Tout d’abord, le rapport qualité-prix est indéniable pour cette cuvée du Rioja. Vinifié uniquement à partir de tempranillo en barriques neuves de chêne français, on y retrouve le nez puissant typique de ce cépage. En bouche, c’est tout aussi puissant, le fruit prend l’avant-plan, avec des accents vanillés apportés par le vieillissement en barrique. Le bois vient en accent comme il se devrait et non comme note principale dans le cas du Ménage à Trois présent à la même tablée. Pour son prix, le vin est généreux et bien agréable.

L’objectif principal a été presque atteint puisque le vin s’est montré un peu plus imposant que prévu. Il prenait ainsi un peu plus de place que l’on aurait voulu, mais il est bien difficile d’en vouloir à un vin qui en donne trop lorsqu’il est bon…
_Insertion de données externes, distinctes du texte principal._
import Summits.CriticalPhenomena.PercolationContinuityZ3.Theorems.PercNearOneGluingNoHeavyLowerTailSwitchRelaxK4R58A
import Summits.CriticalPhenomena.PercolationContinuityZ3.Theorems.PercNearOneGluingNoHeavyLowerTailSwitchRelaxK4R58B
import Summits.CriticalPhenomena.PercolationContinuityZ3.Theorems.PercNearOneGluingNoHeavyLowerTailSwitchRelaxK4R58C
import Summits.CriticalPhenomena.PercolationContinuityZ3.Theorems.PercNearOneGluingNoHeavyLowerTailSwitchRelaxK4R58D
import Summits.CriticalPhenomena.PercolationContinuityZ3.Theorems.PercNearOneGluingNoHeavyLowerTailSwitchRelaxK4R58E
import Summits.CriticalPhenomena.PercolationContinuityZ3.Theorems.PercNearOneGluingNoHeavyLowerTailSwitchRelaxK4R58F
import Summits.CriticalPhenomena.PercolationContinuityZ3.Theorems.PercNearOneGluingNoHeavyLowerTailSwitchRelaxK4R58G
import Summits.CriticalPhenomena.PercolationContinuityZ3.Theorems.PercNearOneGluingNoHeavyLowerTailSwitchRelaxK4R58H
import Summits.CriticalPhenomena.PercolationContinuityZ3.Theorems.PercNearOneGluingNoHeavyLowerTailSwitchRelaxK4R58I
import Summits.CriticalPhenomena.PercolationContinuityZ3.Theorems.PercNearOneGluingNoHeavyLowerTailSwitchRelaxK4R58J
import Summits.CriticalPhenomena.PercolationContinuityZ3.Theorems.PercNearOneGluingNoHeavyLowerTailSwitchRelaxK4R58K
import Summits.CriticalPhenomena.PercolationContinuityZ3.Theorems.PercNearOneGluingNoHeavyLowerTailSwitchRelaxK4R58L
import Summits.CriticalPhenomena.PercolationContinuityZ3.Theorems.PercNearOneGluingNoHeavyLowerTailSwitchRelaxK4R58M1
import Summits.CriticalPhenomena.PercolationContinuityZ3.Theorems.PercNearOneGluingNoHeavyLowerTailSwitchRelaxK4R58M2
import Summits.CriticalPhenomena.PercolationContinuityZ3.Theorems.PercNearOneGluingNoHeavyLowerTailSwitchRelaxQuarticFamily
import Summits.CriticalPhenomena.PercolationContinuityZ3.Theorems.PercNearOneGluingNoHeavyLowerTailSwitchRelaxIncDictionary
import Literature.Probability.LatticeModels.SahiFourthOrderCorrelation
import Mathlib.Tactic.Linarith
import HarnessLib
/-!
# `NoHeavyLowerTail` (stmt-CriticalPhenomena-4575) — (L1)/(L2) FACE-FIRST: the cut-vertex face, its ideal, the isolated-terminal
# strata, and the bridge to the Bernstein pieces

Support file (prover prim-l12-p6, line P6 "stratified / face-first"; `--supports stmt-CriticalPhenomena-4575`).  Pure algebra over a
commutative ring / `ℝ`: `ring` identities and elementary sign arguments; no measure theory, no named facts, no sorries.  Cell forms
`polL₁`, `polL₂`, `hybE₁`, `hybE₂`, `hybE₃g`, `E3h`, `Hh` from `…FourPointFaceDefs` (15 cell variables of the four-point law of
`(a,b,c,y)`, bound in the order of `CubicThreePointStep.threeB₁_polarization`); `F`, `threeB₁`, `threeB₂` from
`…CubicThreePointBernsteinStep`.  The measure-level targets are `PolarisedRowL1/L2` (`…GroupSepHybridRows`).

RESULTS.
* `threeB₁_eq_polL₁`, `threeB₂_eq_polL₂` — BRIDGE: the Bernstein pieces of SHK3⁺ along the apex edge are
  `threeB₁ = polL₁ + F(x⁰) + (β₁+β₂)·Hh(D_ab,D_ac)` and `threeB₂ = polL₂ + (β₁+β₂)·(Hh(D_ac,G_ab) + Hh(G_ac,D_ab))`
  (an independent re-derivation of (P1′),(P2′) of `…CubicThreePointPolarization` against the new named forms).
* `hybE₁_swap_bc`, `polL₁_swap_bc`, `polL₂_swap_bc` — the `b ↔ c` relabelling maps `hybE₁ ↦ hybE₂` and fixes `polL₁`, `polL₂`.
* THE CUT-VERTEX FACE (`b` separates `{a,y}` from `c`): the law is `x = p ⊗ r` — the five cells in which `c` is joined to `a` or `y` but
  not to `b` vanish (`«a|b|cy» = «ac|b|y» = «ac|by» = «acy|b» = «ab|cy» = 0`) and the other ten are the products
  `p(π)·r(s)` of the law `p` of `(a,b,y)` on the `{a,y}`-side (cells `pQ,pAB,pAY,pBY,pT` = `a|b|y, ab|y, ay|b, a|by, aby`) with the law
  `r = (r₀, r₁)` of `b≁c / b~c` on the `c`-side.  On it: `hybE₁ = 0`, `hybE₂ = σ·β₃·m(D_bc)` (`= σ₁(r₀+r₁)·pBY r₁·σ₁ r₀`), `hybE₃g = 0`,
  `F(x⁰) = 0`, hence `polL₁ = polL₂ = 0` and `threeB₁ = threeB₂ = 0` (`*_face`).  By the swap lemmas the same holds on the mirror face
  (`c` separates `{a,y}` from `b`) with the roles of `hybE₁`, `hybE₂` exchanged.  These are exactly the equality classes
  `{E1 = 0, E2 = β₃L(D_bc) > 0}` / `{E1 = β₃L(D_bc) > 0, E2 = 0}` of the census (ttrl2 bern4 'POLARIZATION L1/L2').
* `polL₁_mem_faceIdeal` — ALGEBRAIC CHARACTERISATION: as a polynomial identity in the 15 free cell variables,
  `polL₁ = Σ_(5 zero cells z) z·q_z + Σ_(10 minors M) M·ℓ_M` with explicit quadratic `q_z` and linear `ℓ_M`, where the `M` are the `2×2`
  minors of the `5×2` matrix `(cell(π, b|c), cell(π, bc))_π` — i.e. `polL₁` lies in the ideal of the Segre variety "five cells `= 0`,
  rank one", which is the Zariski closure of the cut-vertex face.
* ISOLATED-TERMINAL STRATA: `polL₁_aIsolated : polL₁ = σ·Hh(σ; m(b≁c), m(y≁{b,c}); m(b|c|y))` (one Harris form of the 3-point law of
  `(b,c,y)` — nonnegative by Harris, `polL₁_nonneg_aIsolated`), `polL₁_yIsolated : polL₁ = 2·F(q,u₁,u₂,u₃,t)` (twice SHK3⁺ of `(a,b,c)`,
  `polL₁_nonneg_yIsolated`), `polL₁_bIsolated = polL₁_cIsolated = 0`.  So on the isolated strata (L1) is Harris, resp. SHK3⁺, resp. trivial.
The first-order (normal-derivative) analysis off the face is in the companion `…FourPointFaceFirstOrder`.
[cite: GladkovZimin2024HK, §4 (coordinate induction; the forms and the face analysis are this programme's)]
-/

namespace Summit.CriticalPhenomena.PercolationContinuityZ3.Theorems
import Literature.MathematicalPhysics.QuantumFieldTheory.Balaban1983to89.T3UnitScaleTilt
import HarnessLib

/-!
# `Balaban1983to89.T3RestrictedUnitDensity` — rung R3, crux K1 IN BAŁABAN'S DENSITY CURRENCY: the RESTRICTED renormalised
# densities `ρ^S_k = T_{k−1}⋯T_0(1_S·e^{−β_K A})` of the d = 3 approximations at the printed smearing are CONSTRUCTED, the
# unit-lattice push-forward of the Gibbs measure restricted to any measurable event `S` IS `Z_K⁻¹ρ̂^S_K · dV_{T₁}`, and the route's
# measure-level K1 at step `K` FOLLOWS from a two-run sandwich, modulo a constant, of the restricted unit densities

Cell `ym3-torus` (HUMAN RULING D-0037, YM ladder rung R3), seat `ym3-torus-p2` gen 3.  WHAT THIS IS NOT: not d = 4, not infinite
volume, not a mass gap, not Clay, and NOT K1: no bound of [Balaban1985UV3] on the restricted densities is asserted — the two-run
sandwich is the HYPOTHESIS of §3 (it is the d = 3 expectations step; [Balaban1985UV3] (41)/(47) print ONE-run envelopes of exactly
these objects, `χ_k exp(−g_k⁻²A(U_k) + Σ𝒫_j + R) ≤ ρ_k`, never a comparison of two runs; the abelian template is [King1986] Thm 3.4).

WHY THIS FILE.  The route `UnitScaleTilt` (HOME/route-R3) types its rank-2 crux K1 at the level of MEASURES: the unit-lattice
push-forwards of the Gibbs measures of run `K+1` and run `K`, each restricted to Bałaban's UV-small-history event, are tilts of
each other (`T3UnitScaleTilt.IsTilt`, `UnitTiltAt`).  The (α)/UV3 programme of the tree (`Balaban1985CMP102.SectB.TowerObjects.rhoRes`,
`Summits.QuantumFields.Balaban3D`) speaks about DENSITIES: the small-field-history part `T^k(χ·ρ₀)` of the effective density.
This file identifies the two: (§1) the Radon–Nikodym tower `towerDensity F K ρ₀ k = T_{k−1}⋯T_0 ρ₀` from an ARBITRARY initial
density on the finest lattice of the `K`-th approximation (the tree's `T3UnitLawDensityEML.emlDensity` is the case `ρ₀ = e^{−β_K A}`,
`emlDensity_eq_towerDensity`), with positivity, measurability, integrability and the push-forward identity
`∫ (T^kρ₀) f dV_k = ∫ ρ₀ · (f ∘ avg^k) dU` ([Balaban1985Averaging] (10), [Balaban1985UV3] (2)/(6)); (§2) the RESTRICTED densities
`resDensity F γ K S k := towerDensity (1_S · e^{−β_K A}) k` and their unit-label reading `resUnitDensity` (`ρ̂^S_K`), with
**`map_unitA_restrict_eq_withDensity`**: `(A_K)_*(Gibbs_K|S) = dV_{T₁}.withDensity (Z_K⁻¹ ρ̂^S_K)` — hypothesis-free (`SU(2)`,
printed smearing, `γ ≥ 0`, `S` measurable), and `resUnitDensity_univ : ρ̂^{univ}_K = ρ̂_K`; (§3) **`isTilt_restrict_of_sandwich`**:
a pointwise (or almost-everywhere, `isTilt_restrict_of_sandwich_ae`) sandwich `e^{−r}·c·ρ̂^{S₀}_{K} ≤ ρ̂^{S₁}_{K+1} ≤ e^{r}·c·ρ̂^{S₀}_K`
with a FREE constant `c > 0` (partition functions and vacuum energies need not be matched) ⇒ the route's per-`K` tilt
`IsTilt ((A_K)_*(Gibbs_K|S₀)) ((A_{K+1})_*(Gibbs_{K+1}|S₁)) r`, and **`unitTiltAt_of_sandwich`**: summable radii ⇒ `UnitTiltAt F γ b₀ p₀ m`
— K1 of the route in the currency in which the (α) inputs are typed.
-/

noncomputable section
Dans le même ordre d’idées, on peut consulter la critique du millésime 2004 et du millésime 1995 alors qu’il avait 11 ans sous le bouchon… Finalement, on peut aussi consulter le blog australien dédié aux vins espagnols (une très bonne référence d’ailleurs), Tinto y Blanco, au sujet du millésime 2002. On peut en tirer comme conclusion que bien qu’il soit très agréable dès à présent, le Cosme Palacio Consecha 2006 pourra gagner au fil des ans et sera probablement à son meilleur vers 2010.

★★½☆☆ – Code SAQ: 00237834 – 17,60$

Terres de Méditerranée 2006

Terres de Méditerranée - Dupéré-Barrera

Terres de Méditerranée - Dupéré-Barrera

Emmanuelle Dupéré et Laurent Barrera, jeune couple passionné, sont en passe de devenir les négociants haute couture de la Provence. Ils possèdent un vignoble certifié bio de 5,5 hectares, auxquels s’ajoutent six hectares en achat de raisin. Choisissant avec exigence leurs approvisionnements, ils n’uniformisent en rien les vins lors de leur élevage, soigné et ambitieux. Au contraire, tous les vins sont très typés, chacun correspondant précisément au potentiel et au style de chaque cru.
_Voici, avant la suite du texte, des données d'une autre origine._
import Literature.RingTheory.CompleteLocalRings.CoefficientFieldSquareZero
import Mathlib.RingTheory.Derivation.ToSquareZero
import Mathlib.RingTheory.Ideal.Cotangent
import Mathlib.RingTheory.LocalRing.ResidueField.Basic
import Mathlib.Algebra.TrivSqZeroExt.Basic
import Mathlib.Algebra.MvPolynomial.Basic
import HarnessLib

/-!
# Derivations for the Jacobian criteria (Matsumura §30): cotangent functionals, moving coefficients

Topic: `Literature/AlgebraicGeometry/Resolution`. Two supplies of derivations used in the proof
that the weak Jacobian condition (WJ) holds in polynomial rings over a field
(`WeakJacobianPolynomial.lean`, discharging `Matsumura1987_30_WJ_polynomial`):

1. `exists_derivation_apply_eq` — **every linear functional on `𝔪/𝔪²` comes from a
   derivation.** For a local ring `R` containing a field, with maximal ideal `𝔪` and residue
   field `κ`, every `κ`-linear `φ : 𝔪/𝔪² → κ` is `m ↦ D(m)` for a derivation `D : R → κ`. In
   Matsumura this is the injectivity of `𝔪/𝔪² → Ω_R ⊗_R κ` (Thm. 25.2) for `κ` `0`-smooth over
   the prime field (Thm. 26.9, used in the proofs of Thms. 30.3 and 30.5); we obtain it instead
   from I. S. Cohen's coefficient field of the square-zero thickening `R/𝔪²`
   (`Literature.RingTheory.CompleteLocalRings.exists_ringHom_section_of_sq_eq_bot`): a ring
   section `σ` of `R/𝔪² → κ` gives the derivation `x ↦ σ(x̄) - x` of `R` into `𝔪/𝔪²`
   (Mathlib's `derivationToSquareZeroOfLift`), which is `-id` on `𝔪`.
2. `MvPolynomial.exists_derivation_C_eq_X_eq` — **derivations of `k[X_σ]` with moving
   coefficients**: a derivation `δ` of the coefficient ring `k` into a `k[X_σ]`-algebra `T`
   extends to a derivation of `k[X_σ]` with prescribed values on the variables (through the
   ring homomorphism `k[X_σ] → T[ε]`, `c ↦ c + δ(c)ε`, `X_i ↦ X_i + v_i ε`); Matsumura's
   derivations `D_γ ∈ Der(S)` attached to a `p`-basis of `k` (Thm. 30.5 (2)) are instances.
   `MvPolynomial.derivation_apply_eq_of_eqOn` — two derivations of `k[X_σ]` agreeing on the
   coefficients of `f` and on the variables agree on `f`.

Derivations are taken over `ℤ` (`Der(A) = Der_ℤ(A)`, Matsumura §25 p. 190), except in the
last two lemmas, which hold over any base. In (1) the derivation is returned as a bare additive
map satisfying the Leibniz rule, so that users with concrete `R` (localisations carry several
`ℤ`-algebra structures) can repackage it.

## Sources

* H. Matsumura, *Commutative Ring Theory*, CUP 1986: Thm. 25.2 p. 194 [PDF 212]; §28 Thm. 28.3
  p. 215 [232]; §30 Thms. 30.3, 30.5 pp. 231–235 [249–253]. [Matsumura1987]
-/

noncomputable section

open IsLocalRing MvPolynomial

namespace Literature.AlgebraicGeometry.Resolution

universe u v w

/-! ## 1. Derivations of a local ring into its residue field -/

section CotangentFunctionals

variable {R : Type u} [CommRing R] [IsLocalRing R]

/-- **Every linear functional on `𝔪/𝔪²` comes from a derivation.** Let `R` be a local ring
containing a field `k`, with maximal ideal `𝔪` and residue field `κ`. For every `κ`-linear map
`φ : 𝔪/𝔪² → κ` there is a derivation `D : R → κ` (an additive map satisfying the Leibniz rule;
we return the bare function to stay clear of the several `ℤ`-algebra structures a concrete
`R` may carry) with `D(m) = φ(m̄)` for `m ∈ 𝔪`.
Proof: by Cohen's theorem (`exists_ringHom_section_of_sq_eq_bot`) the projection
`R/𝔪² → κ` has a ring section `σ`; `x ↦ σ(x̄) - x` is a derivation `R → 𝔪/𝔪² ⊆ R/𝔪²`
(Mathlib's `derivationToSquareZeroOfLift`) equal to `-id` on `𝔪`, and we compose with `-φ`.
This replaces, for our purposes, the injectivity of `𝔪/𝔪² → Ω_R ⊗ κ` of Matsumura Thm. 25.2
for `κ` `0`-smooth over the prime field. [cite: Matsumura1987, Thm. 25.2 with Thm. 28.3 (ii)] -/
theorem exists_derivation_apply_eq (k : Type*) [Field k] [Algebra k R]
    (φ : CotangentSpace R →ₗ[ResidueField R] ResidueField R) :
    ∃ D : R → ResidueField R, (∀ a b, D (a + b) = D a + D b) ∧
      (∀ a b, D (a * b) = a • D b + b • D a) ∧
      ∀ m : maximalIdeal R, D (m : R) = φ ((maximalIdeal R).toCotangent m) := by
  set M := maximalIdeal R with hM
  set J : Ideal (R ⧸ M ^ 2) := M.cotangentIdeal with hJ
  have hJ2 : J ^ 2 = ⊥ := M.cotangentIdeal_square
  have hJmap : J = M.map (Ideal.Quotient.mk (M ^ 2)) :=
    (Ideal.map_eq_submodule_map (Ideal.Quotient.mk (M ^ 2)) M).symm
  haveI hJmax : J.IsMaximal := by
    rcases Ideal.map_eq_top_or_isMaximal_of_surjective (Ideal.Quotient.mk (M ^ 2))
      Ideal.Quotient.mk_surjective (IsLocalRing.maximalIdeal.isMaximal R) with h | h
    · exfalso
      have h1 : J.comap (Ideal.Quotient.mk (M ^ 2)) = ⊤ := by rw [hJmap, h, Ideal.comap_top]
      rw [hJ, Ideal.comap_cotangentIdeal] at h1
      exact (IsLocalRing.maximalIdeal.isMaximal R).ne_top h1
    · rwa [hJmap]
  obtain ⟨σ, hσ⟩ :=
    Literature.RingTheory.CompleteLocalRings.exists_ringHom_section_of_sq_eq_bot k J hJ2
  -- the twisted lift `x ↦ σ(x mod J)` of `R → (R/𝔪²)/J`
  set f : R →ₐ[ℤ] R ⧸ M ^ 2 :=
    (σ.comp ((Ideal.Quotient.mk J).comp (Ideal.Quotient.mk (M ^ 2)))).toIntAlgHom with hf
  have hfapply : ∀ x, f x = σ (Ideal.Quotient.mk J (Ideal.Quotient.mk (M ^ 2) x)) := fun x => rfl
  have he : (Ideal.Quotient.mkₐ ℤ J).comp f = IsScalarTower.toAlgHom ℤ R ((R ⧸ M ^ 2) ⧸ J) := by
    ext x
    rw [AlgHom.comp_apply, Ideal.Quotient.mkₐ_eq_mk, hfapply, hσ]
    rfl
  set D₀ := derivationToSquareZeroOfLift J hJ2 f he with hD₀
  have hD₀m : ∀ m : M, (D₀ (m : R) : R ⧸ M ^ 2) = -(Ideal.Quotient.mk (M ^ 2) (m : R)) := by
    intro m
    rw [hD₀, derivationToSquareZeroOfLift_apply, hfapply]
    have h0 : Ideal.Quotient.mk J (Ideal.Quotient.mk (M ^ 2) (m : R)) = 0 :=
      Ideal.Quotient.eq_zero_iff_mem.mpr (Ideal.mk_mem_cotangentIdeal.mpr m.2)
    rw [h0, map_zero, zero_sub]
    rfl
  -- compose with `-φ ∘ (𝔪/𝔪² ≅ J)⁻¹`
  set g : J →ₗ[R] ResidueField R :=
    (φ.restrictScalars R) ∘ₗ M.cotangentEquivIdeal.symm.toLinearMap with hg
  set Dn : Derivation ℤ R (ResidueField R) := -(LinearMap.compDer g D₀) with hDn
  refine ⟨Dn, map_add Dn, Dn.leibniz, fun m => ?_⟩
  have hval : D₀ (m : R) =
      -⟨Ideal.Quotient.mk (M ^ 2) (m : R), Ideal.mk_mem_cotangentIdeal.mpr m.2⟩ :=
    Subtype.ext (by rw [hD₀m]; rfl)
  calc Dn (m : R) = -(g (D₀ (m : R))) := rfl
    _ = φ (M.cotangentEquivIdeal.symm
          ⟨Ideal.Quotient.mk (M ^ 2) (m : R), Ideal.mk_mem_cotangentIdeal.mpr m.2⟩) := by
        rw [hval, map_neg, neg_neg]
        rfl
    _ = φ (M.toCotangent m) := by
        congr 1
        exact M.cotangentEquivIdeal_symm_apply (m : R) m.2

end CotangentFunctionals

/-! ## 2. Derivations of polynomial rings with moving coefficients -/

section Coeff

variable {k : Type u} [CommRing k] {σ : Type v} {T : Type w} [CommRing T] [Algebra k T]
  [Algebra (MvPolynomial σ k) T] [IsScalarTower k (MvPolynomial σ k) T]

/-- **Derivations of `k[X_σ]` with moving coefficients.** For a derivation `δ : k → T` of the
coefficient ring into a `k[X_σ]`-algebra `T` and values `v_i ∈ T`, there is a derivation `D` of
`k[X_σ]` into `T` (over `ℤ`) extending `δ` with `D(X_i) = v_i`. Construction: the second
component of the ring homomorphism `k[X_σ] → T[ε] = T ⊕ Tε`, `c ↦ c + δ(c)ε`,
`X_i ↦ X_i + v_i ε`, whose first component is the structure map (Matsumura §30, p. 234: the
derivations `D_γ ∈ Der(S)` with `D_γ(u_γ') = δ_γγ'`, `D_γ(X_i) = 0` attached to a `p`-basis
`{u_γ}` of `k` are instances). [cite: Matsumura1987, Thm. 30.5 (2)] -/
theorem MvPolynomial.exists_derivation_C_eq_X_eq (δ : Derivation ℤ k T) (v : σ → T) :
    ∃ D : Derivation ℤ (MvPolynomial σ k) T, (∀ c, D (C c) = δ c) ∧ ∀ i, D (X i) = v i := by
  -- the ring homomorphism `k → T[ε]`, `c ↦ c + δ(c) ε`
  let g₀ : k →+* TrivSqZeroExt T T :=
    { toFun := fun c => TrivSqZeroExt.inl (algebraMap k T c) + TrivSqZeroExt.inr (δ c)
      map_one' := by
        rw [map_one, Derivation.map_one_eq_zero, TrivSqZeroExt.inr_zero, add_zero]; rfl
      map_mul' := fun a b => by
        refine TrivSqZeroExt.ext ?_ ?_
        · simp
        · simp only [TrivSqZeroExt.snd_add, TrivSqZeroExt.snd_inl, TrivSqZeroExt.snd_inr,
            zero_add, TrivSqZeroExt.snd_mul, TrivSqZeroExt.fst_add, TrivSqZeroExt.fst_inl,
            TrivSqZeroExt.fst_inr, add_zero, Derivation.leibniz, smul_eq_mul,
            MulOpposite.smul_eq_mul_unop, MulOpposite.unop_op, Algebra.smul_def, map_mul]
          ring
      map_zero' := by
        rw [map_zero, map_zero, TrivSqZeroExt.inl_zero, TrivSqZeroExt.inr_zero, add_zero]
      map_add' := fun a b => by
        refine TrivSqZeroExt.ext ?_ ?_ <;> simp [add_add_add_comm] }
  have hg₀ : ∀ c, g₀ c = TrivSqZeroExt.inl (algebraMap k T c) + TrivSqZeroExt.inr (δ c) :=
    fun c => rfl
  -- its extension `g : k[X_σ] → T[ε]`, `X_i ↦ X_i + v_i ε`
  let g : MvPolynomial σ k →+* TrivSqZeroExt T T := eval₂Hom g₀ fun i =>
    TrivSqZeroExt.inl (algebraMap (MvPolynomial σ k) T (X i)) + TrivSqZeroExt.inr (v i)
  have hgC : ∀ c, g (C c) = g₀ c := fun c => eval₂Hom_C _ _ c
  have hgX : ∀ i, g (X i) =
      TrivSqZeroExt.inl (algebraMap (MvPolynomial σ k) T (X i)) + TrivSqZeroExt.inr (v i) :=
    fun i => eval₂Hom_X' _ _ i
  -- the first component of `g` is the structure map
  have hfst : ∀ f, (g f).fst = algebraMap (MvPolynomial σ k) T f := by
    intro f
    induction f using MvPolynomial.induction_on with
    | C c =>
      rw [hgC, hg₀, TrivSqZeroExt.fst_add, TrivSqZeroExt.fst_inl, TrivSqZeroExt.fst_inr,
        add_zero, IsScalarTower.algebraMap_apply k (MvPolynomial σ k) T,
        MvPolynomial.algebraMap_eq]
    | add f f' hf hf' => rw [map_add, TrivSqZeroExt.fst_add, hf, hf', map_add]
    | mul_X f i hf =>
      rw [map_mul, TrivSqZeroExt.fst_mul, hf, hgX, TrivSqZeroExt.fst_add,
        TrivSqZeroExt.fst_inl, TrivSqZeroExt.fst_inr, add_zero, map_mul]
  -- so the second component is a derivation
  let D : Derivation ℤ (MvPolynomial σ k) T :=
    Derivation.mk'
      (AddMonoidHom.toIntLinearMap
        { toFun := fun s => (g s).snd
          map_zero' := by rw [map_zero, TrivSqZeroExt.snd_zero]
          map_add' := fun a b => by rw [map_add, TrivSqZeroExt.snd_add] })
      fun a b => by
        change (g (a * b)).snd = a • (g b).snd + b • (g a).snd
        rw [map_mul, TrivSqZeroExt.snd_mul, hfst, hfst, smul_eq_mul, op_smul_eq_mul,
          Algebra.smul_def, Algebra.smul_def, mul_comm ((g a).snd)]
  have hD : ∀ s, D s = (g s).snd := fun s => rfl
  refine ⟨D, fun c => ?_, fun i => ?_⟩
  · rw [hD, hgC, hg₀, TrivSqZeroExt.snd_add, TrivSqZeroExt.snd_inl, TrivSqZeroExt.snd_inr,
      zero_add]
  · rw [hD, hgX, TrivSqZeroExt.snd_add, TrivSqZeroExt.snd_inl, TrivSqZeroExt.snd_inr, zero_add]

end Coeff

section EqOn

variable {R₀ : Type*} [CommRing R₀] {k : Type u} [CommRing k] [Algebra R₀ k] {σ : Type v}
  {N : Type w} [AddCommGroup N] [Module (MvPolynomial σ k) N] [Module R₀ N]

/-- A derivation of `k[X_σ]` vanishing on all variables vanishes on all monic monomials.
[folklore] -/
theorem MvPolynomial.derivation_monomial_one_eq_zero (Δ : Derivation R₀ (MvPolynomial σ k) N)
    (hX : ∀ i, Δ (X i) = 0) (s : σ →₀ ℕ) : Δ (monomial s (1 : k)) = 0 := by
  classical
  rw [monomial_eq, C_1, one_mul, Finsupp.prod]
  induction s.support using Finset.induction_on with
  | empty => rw [Finset.prod_empty, Derivation.map_one_eq_zero]
  | insert a t hat ih =>
    rw [Finset.prod_insert hat, Derivation.leibniz, ih, Derivation.leibniz_pow, hX]
    simp only [smul_zero, zero_add]

/-- **Two derivations of `k[X_σ]` which agree on the coefficients of `f` and on the variables
agree on `f`.** [folklore] -/
theorem MvPolynomial.derivation_apply_eq_of_eqOn (D D' : Derivation R₀ (MvPolynomial σ k) N)
    (f : MvPolynomial σ k) (hC : ∀ c ∈ f.coeffs, D (C c) = D' (C c))
    (hX : ∀ i, D (X i) = D' (X i)) : D f = D' f := by
  rw [← sub_eq_zero, ← Derivation.sub_apply]
  set Δ := D - D' with hΔ
  have hΔX : ∀ i, Δ (X i) = 0 := fun i => by rw [hΔ, Derivation.sub_apply, hX, sub_self]
  have hΔC : ∀ c ∈ f.coeffs, Δ (C c) = 0 := fun c hc => by
    rw [hΔ, Derivation.sub_apply, hC c hc, sub_self]
  conv_lhs => rw [f.as_sum]
  rw [map_sum]
  refine Finset.sum_eq_zero fun v hv => ?_
  have hmono : monomial v (coeff v f) = C (coeff v f) * monomial v 1 := by
    rw [C_mul_monomial, mul_one]
  rw [hmono, Derivation.leibniz, MvPolynomial.derivation_monomial_one_eq_zero Δ hΔX, smul_zero,
    zero_add, hΔC _ (coeff_mem_coeffs v (mem_support_iff.mp hv)), smul_zero]

end EqOn


end Literature.AlgebraicGeometry.Resolution

end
C’est en ces termes plutôt élogieux que la Revue Française du Vin décrivait les vins de la maison Dupéré-Barrera dans son édition 2008. Le millésime 2004 a été encensé par certains critiques et le millésime 2005 s’était montré particulièrement charmeur, ensoleillé et d’un indéniable rapport qualité-prix.

Le « Terres de Méditerranée 2006″ est un assemblage de syrah, cabernet-sauvignon, grenache et carignan dont achetés en négoce puis vinifiés par le couple sous l’appellation « Vin de Pays d’Oc ».

À la dégustation, le vin m’a semblé un peu jeune, car très rugueux au sortir de la bouteille. Il m’a semblé taillé dans un gros bloc, mais s’est plus assoupli qu’une bouteille du même millésime bu au mois d’octobre dernier. Heureusement, le tout s’est assagi après quelques minutes. On y découvre un vin qui laisse paraître ses origines méridionales. Le vin est chaud, épicé et charnu, toutes des caractéristiques que l’on associe aux vins de Provence.

À boire quelque part entre maintenant et 2010. Ça tombe bien, le Terres de Méditerranée 2006 est un produit régulier à la SAQ et devrait être facile à trouver. Aussi dispnoible sous peu, le Terres de Méditerranée rosé, en importation privée chez Le Maître de Chai.